import Summits.CriticalPhenomena.CardyFormulaZ2.Theses.CardyObliqueExplorer
import Literature.Probability.RandomPlanarGeometry.ConformalRectangleProofs

/-!
# Strategist r1 census artefact — `ExplorationHitCardy` (stmt-CriticalPhenomena-11249) and its
# only decomposition are the summit in costume

Route `CardyObliqueExplorer` (route-CriticalPhenomena-CardyObliqueExplorer), sub-problem
`CardyFormulaZ2`. All theorems below are sorry-free, pure filter algebra over the route's own
decls; they are the "theorem showing the crux is the summit in costume" required by the
REDIRECT STRATEGIST instruction (3), at two levels:

* `explorationHitCardy_iff_summit` — GLOBAL: modulo the two dictionary items of the certified
  `closes` (`DiscretisationExists`, `CrossingHitDictionary`, both believed true, difficulty M),
  the crux `X = ExplorationHitCardy` is EQUIVALENT to the conjunct `CardyFormulaZ2` (re-proves the
  refuter's `Attack.iff_cardy`, evidence Scratch.lean of 2026-08-15T17:12Z, inside this census).
* `tbAt_iff_hitAt`, `oiAt_iff_hitAt` — POINTWISE in `(R, E)`: the route's foreseen / registered
  split `X ⇐ DoobIdentity ∧ ObliqueInvariance ∧ TipBalance` (skeleton `Lines/birth.lean`) is ONE
  linear relation `P = u₀ + S/2 + o(1)` (DoobIdentity) between the hitting probability `P`, the
  oblique-walk absorption probability `u₀` and the tip-balance sum `S`; hence for EACH conformal
  rectangle `R` and EACH discretising family `E` separately, given the Doob relation at `(R, E)`,
  `TipBalance(R,E) ↔ HitCardy(R,E)` once `ObliqueInvariance(R,E)` holds, and
  `ObliqueInvariance(R,E) ↔ HitCardy(R,E)` once `TipBalance(R,E)` holds. So neither crux of the
  split has a special case (a domain, a family, a regime) that is not the same special case of the
  hitting-Cardy statement itself: no BC5 rung of `TipBalance` can exist outside the regime where
  Cardy's value is already known for the hitting event.
* `tipBalance_iff_explorationHitCardy`, `tipBalance_iff_summit` — the global corollaries over
  the route decls by name: `DoobIdentity → ObliqueInvariance → (TipBalance ↔ ExplorationHitCardy)`
  and `… → DiscretisationExists → CrossingHitDictionary → (TipBalance ↔ CardyFormulaZ2)`.

The converse directions use only `MarkedDomain.exists_isUniformizing_holds` (PROVED in the tree:
every conformal rectangle has a uniformizing datum), to instantiate `HasCrossingLimit`.
-/

namespace Summit.CriticalPhenomena.CardyFormulaZ2.Cruxes.ExplorationHitCardy.Costume

open Summit.CriticalPhenomena.CardyFormulaZ2.Theses.CardyObliqueExplorer
open Filter Topology
open Literature.Probability.RandomPlanarGeometry (ConformalRectangle cardyFunction)
open Literature.Probability.LatticeModels (DiscreteDobrushin)

/-! ### 1. Global: the crux is the conjunct modulo the dictionary -/

/-- **X ↔ S modulo the dictionary.** Given the two dictionary items of the certified deciding
theorem, `ExplorationHitCardy ↔ CardyFormulaZ2`. (→) is the route's `closes`; (←) subtracts the
`o(1)` crossing/hitting difference from the crossing limit, family by family. -/
theorem explorationHitCardy_iff_summit (hD : DiscretisationExists) (hC : CrossingHitDictionary) :
    ExplorationHitCardy ↔ _root_.CardyFormulaZ2 := by
  constructor
  · intro hX
    exact closes hD hX hC
  · intro hS R E hE hA hB hM hadm φ x hφx
    have h1 := hS R φ x hφx
    have h2 := hC R E hE hA hB hM hadm
    have h := h1.sub h2
    rw [sub_zero] at h
    refine h.congr' (Eventually.of_forall fun δ => ?_)
    simp only [sub_sub_cancel]

/-- The converse direction alone needs only the dictionary at the given family (no
`DiscretisationExists`): `CardyFormulaZ2 → CrossingHitDictionary → ExplorationHitCardy`. -/
theorem explorationHitCardy_of_summit (hC : CrossingHitDictionary) (hS : _root_.CardyFormulaZ2) :
    ExplorationHitCardy := by
  intro R E hE hA hB hM hadm φ x hφx
  have h := (hS R φ x hφx).sub (hC R E hE hA hB hM hadm)
  rw [sub_zero] at h
  refine h.congr' (Eventually.of_forall fun δ => ?_)
  simp only [sub_sub_cancel]

/-! ### 2. Pointwise in `(R, E)`: the split is one linear relation with two unknowns -/

section Pointwise

variable (R : ConformalRectangle) (E : ℝ → DiscreteDobrushin)

/-- The `P_{1/2}`-probability that the `a → c` medial exploration of `E δ` examines a `(cd)_δ`-edge
before any `(bc)_δ`-edge (the event of `ExplorationHitCardy`, verbatim). -/
noncomputable def hitProb (δ : ℝ) : ℝ :=
  (Literature.Probability.Percolation.bondPercolation (Literature.Probability.LatticeModels.zdGraph 2) Literature.Probability.Percolation.half).real {cfg | let l := Literature.Probability.LatticeModels.medialExploration (E δ) cfg; let l' := (if (∀ e₀ ∈ l.head?, dist (Literature.Probability.LatticeModels.medialPoint δ e₀) (R.pt 0) ≤ dist (Literature.Probability.LatticeModels.medialPoint δ e₀) (R.pt 2)) then l else l.reverse); ∃ n : ℕ, ∃ e ∈ l'[n]?, (∃ v ∈ e, v ∈ (E δ).zdDiscreteArc (R.arc 2)) ∧ ∀ m < n, ∀ e' ∈ l'[m]?, ∀ v ∈ e', v ∉ (E δ).zdDiscreteArc (R.arc 1)}

/-- The oblique medial walk's absorption probability at `b`, started from the `(cd)_δ`-cell
nearest `c`, in the unrevealed discrete domain (landed D1). -/
noncomputable def u0 (δ : ℝ) : ℝ :=
  Literature.Probability.LatticeModels.obliqueMedialAbsorb R (E δ) ∅ [] (Literature.Probability.LatticeModels.obliqueMedialCCell R (E δ))

/-- The tip-balance sum along the exploration of `E δ` (landed D2). -/
noncomputable def tbs (δ : ℝ) : ℝ :=
  Literature.Probability.Percolation.tipBalanceSum R (E δ)

/-- `DoobIdentity` at the family `(R, E)` (its conclusion, verbatim up to the abbreviations). -/
def DoobAt : Prop :=
  Tendsto (fun δ => hitProb R E δ - u0 R E δ - tbs R E δ / 2) (𝓝[>] 0) (𝓝 0)

/-- `ObliqueInvariance` at `(R, E)`. -/
def OIAt : Prop := R.HasCrossingLimit (u0 R E) cardyFunction

/-- `TipBalance` at `(R, E)`. -/
def TBAt : Prop := Tendsto (tbs R E) (𝓝[>] 0) (𝓝 0)

/-- `ExplorationHitCardy` at `(R, E)`. -/
def HitAt : Prop := R.HasCrossingLimit (hitProb R E) cardyFunction

variable {R E}

/-- **TipBalance is the hitting-Cardy statement in costume, family by family.** Given the Doob
relation and oblique invariance at `(R, E)`: `TipBalance(R,E) ↔ HitCardy(R,E)`. -/
theorem tbAt_iff_hitAt (hD : DoobAt R E) (hO : OIAt R E) : TBAt R E ↔ HitAt R E := by
  constructor
  · intro hT φ x hφx
    have h := (hD.add (hO φ x hφx)).add ((show Tendsto (tbs R E) _ _ from hT).div_const 2)
    rw [zero_add, zero_div, add_zero] at h
    refine h.congr' (Eventually.of_forall fun δ => ?_)
    simp only [hitProb, u0, tbs]
    ring
  · intro hH
    obtain ⟨φ, x, hφx⟩ :=
      Literature.Probability.RandomPlanarGeometry.MarkedDomain.exists_isUniformizing_holds (n := 4) R
    have h := (((hH φ x hφx).sub (hO φ x hφx)).sub hD).const_mul 2
    rw [sub_self, sub_zero, mul_zero] at h
    refine h.congr' (Eventually.of_forall fun δ => ?_)
    simp only [hitProb, u0, tbs]
    ring

/-- **Symmetrically, ObliqueInvariance is the hitting-Cardy statement in costume, family by family,**
once tip balance holds at `(R, E)`. -/
theorem oiAt_iff_hitAt (hD : DoobAt R E) (hT : TBAt R E) : OIAt R E ↔ HitAt R E := by
  constructor
  · intro hO
    exact (tbAt_iff_hitAt hD hO).1 hT
  · intro hH φ x hφx
    have h := ((hH φ x hφx).sub hD).sub ((show Tendsto (tbs R E) _ _ from hT).div_const 2)
    rw [sub_zero, zero_div, sub_zero] at h
    refine h.congr' (Eventually.of_forall fun δ => ?_)
    simp only [hitProb, u0, tbs]
    ring

/-- And the Doob relation itself is forced once the other two limits and the hitting limit hold:
the three pieces and the crux satisfy exactly one linear relation. -/
theorem doobAt_of (hO : OIAt R E) (hT : TBAt R E) (hH : HitAt R E) : DoobAt R E := by
  obtain ⟨φ, x, hφx⟩ :=
    Literature.Probability.RandomPlanarGeometry.MarkedDomain.exists_isUniformizing_holds (n := 4) R
  have h := ((hH φ x hφx).sub (hO φ x hφx)).sub ((show Tendsto (tbs R E) _ _ from hT).div_const 2)
  rw [sub_self, zero_div, sub_zero] at h
  exact h

end Pointwise

/-! ### 3. The global corollaries over the route decls, by name -/

/-- The route items are the pointwise statements under the common hypothesis block (by `rfl`). -/
theorem doobIdentity_iff : DoobIdentity ↔ ∀ (R : ConformalRectangle) (E : ℝ → DiscreteDobrushin), (∀ δ, (E δ).Ω = R.carrier ∧ (E δ).δ = δ) → Filter.Tendsto (fun δ => Metric.hausdorffEDist (E δ).arcA ((R.chord 0 2 (by decide)).arc 0)) (nhdsWithin 0 (Set.Ioi 0)) (nhds 0) → Filter.Tendsto (fun δ => Metric.hausdorffEDist (E δ).arcB ((R.chord 0 2 (by decide)).arc 1)) (nhdsWithin 0 (Set.Ioi 0)) (nhds 0) → Filter.Tendsto (fun δ => Metric.hausdorffEDist (Literature.Probability.LatticeModels.medialPoint δ '' (E δ).zdABEdges) {R.pt 0, R.pt 2}) (nhdsWithin 0 (Set.Ioi 0)) (nhds 0) → (∀ᶠ δ in nhdsWithin (0:ℝ) (Set.Ioi 0), (E δ).IsZdAdmissible) → DoobAt R E :=
  Iff.rfl

theorem obliqueInvariance_iff : ObliqueInvariance ↔ ∀ (R : ConformalRectangle) (E : ℝ → DiscreteDobrushin), (∀ δ, (E δ).Ω = R.carrier ∧ (E δ).δ = δ) → Filter.Tendsto (fun δ => Metric.hausdorffEDist (E δ).arcA ((R.chord 0 2 (by decide)).arc 0)) (nhdsWithin 0 (Set.Ioi 0)) (nhds 0) → Filter.Tendsto (fun δ => Metric.hausdorffEDist (E δ).arcB ((R.chord 0 2 (by decide)).arc 1)) (nhdsWithin 0 (Set.Ioi 0)) (nhds 0) → Filter.Tendsto (fun δ => Metric.hausdorffEDist (Literature.Probability.LatticeModels.medialPoint δ '' (E δ).zdABEdges) {R.pt 0, R.pt 2}) (nhdsWithin 0 (Set.Ioi 0)) (nhds 0) → (∀ᶠ δ in nhdsWithin (0:ℝ) (Set.Ioi 0), (E δ).IsZdAdmissible) → OIAt R E :=
  Iff.rfl

theorem tipBalance_iff : TipBalance ↔ ∀ (R : ConformalRectangle) (E : ℝ → DiscreteDobrushin), (∀ δ, (E δ).Ω = R.carrier ∧ (E δ).δ = δ) → Filter.Tendsto (fun δ => Metric.hausdorffEDist (E δ).arcA ((R.chord 0 2 (by decide)).arc 0)) (nhdsWithin 0 (Set.Ioi 0)) (nhds 0) → Filter.Tendsto (fun δ => Metric.hausdorffEDist (E δ).arcB ((R.chord 0 2 (by decide)).arc 1)) (nhdsWithin 0 (Set.Ioi 0)) (nhds 0) → Filter.Tendsto (fun δ => Metric.hausdorffEDist (Literature.Probability.LatticeModels.medialPoint δ '' (E δ).zdABEdges) {R.pt 0, R.pt 2}) (nhdsWithin 0 (Set.Ioi 0)) (nhds 0) → (∀ᶠ δ in nhdsWithin (0:ℝ) (Set.Ioi 0), (E δ).IsZdAdmissible) → TBAt R E :=
  Iff.rfl

theorem explorationHitCardy_iff : ExplorationHitCardy ↔ ∀ (R : ConformalRectangle) (E : ℝ → DiscreteDobrushin), (∀ δ, (E δ).Ω = R.carrier ∧ (E δ).δ = δ) → Filter.Tendsto (fun δ => Metric.hausdorffEDist (E δ).arcA ((R.chord 0 2 (by decide)).arc 0)) (nhdsWithin 0 (Set.Ioi 0)) (nhds 0) → Filter.Tendsto (fun δ => Metric.hausdorffEDist (E δ).arcB ((R.chord 0 2 (by decide)).arc 1)) (nhdsWithin 0 (Set.Ioi 0)) (nhds 0) → Filter.Tendsto (fun δ => Metric.hausdorffEDist (Literature.Probability.LatticeModels.medialPoint δ '' (E δ).zdABEdges) {R.pt 0, R.pt 2}) (nhdsWithin 0 (Set.Ioi 0)) (nhds 0) → (∀ᶠ δ in nhdsWithin (0:ℝ) (Set.Ioi 0), (E δ).IsZdAdmissible) → HitAt R E :=
  Iff.rfl

/-- **`DoobIdentity → ObliqueInvariance → (TipBalance ↔ ExplorationHitCardy)`**: given the support
`DoobIdentity` and the crux `ObliqueInvariance`, the rank-2 crux `TipBalance` IS the crux `X`. -/
theorem tipBalance_iff_explorationHitCardy (hD : DoobIdentity) (hO : ObliqueInvariance) :
    TipBalance ↔ ExplorationHitCardy := by
  rw [tipBalance_iff, explorationHitCardy_iff]
  rw [doobIdentity_iff] at hD
  rw [obliqueInvariance_iff] at hO
  constructor
  · intro hT R E hE hA hB hM hadm
    exact (tbAt_iff_hitAt (hD R E hE hA hB hM hadm) (hO R E hE hA hB hM hadm)).1 (hT R E hE hA hB hM hadm)
  · intro hH R E hE hA hB hM hadm
    exact (tbAt_iff_hitAt (hD R E hE hA hB hM hadm) (hO R E hE hA hB hM hadm)).2 (hH R E hE hA hB hM hadm)

/-- **`DoobIdentity → TipBalance → (ObliqueInvariance ↔ ExplorationHitCardy)`**: symmetrically. -/
theorem obliqueInvariance_iff_explorationHitCardy (hD : DoobIdentity) (hT : TipBalance) :
    ObliqueInvariance ↔ ExplorationHitCardy := by
  rw [obliqueInvariance_iff, explorationHitCardy_iff]
  rw [doobIdentity_iff] at hD
  rw [tipBalance_iff] at hT
  constructor
  · intro hO R E hE hA hB hM hadm
    exact (oiAt_iff_hitAt (hD R E hE hA hB hM hadm) (hT R E hE hA hB hM hadm)).1 (hO R E hE hA hB hM hadm)
  · intro hH R E hE hA hB hM hadm
    exact (oiAt_iff_hitAt (hD R E hE hA hB hM hadm) (hT R E hE hA hB hM hadm)).2 (hH R E hE hA hB hM hadm)

/-- **TipBalance ↔ CardyFormulaZ2** modulo the four other items of the route
(`DoobIdentity`, `ObliqueInvariance`, `DiscretisationExists`, `CrossingHitDictionary`): the
rank-2 crux of the only decomposition is the summit conjunct in costume. -/
theorem tipBalance_iff_summit (hD : DoobIdentity) (hO : ObliqueInvariance)
    (hE : DiscretisationExists) (hC : CrossingHitDictionary) :
    TipBalance ↔ _root_.CardyFormulaZ2 :=
  (tipBalance_iff_explorationHitCardy hD hO).trans (explorationHitCardy_iff_summit hE hC)

end Summit.CriticalPhenomena.CardyFormulaZ2.Cruxes.ExplorationHitCardy.Costume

________________________

#### ACTIVITY
Among the lines above, find the ones containing "walk" and copy them.

#### THE ANSWER
  oblique-walk absorption probability `u₀` and the tip-balance sum `S`; hence for EACH conformal
/-- The oblique medial walk's absorption probability at `b`, started from the `(cd)_δ`-cell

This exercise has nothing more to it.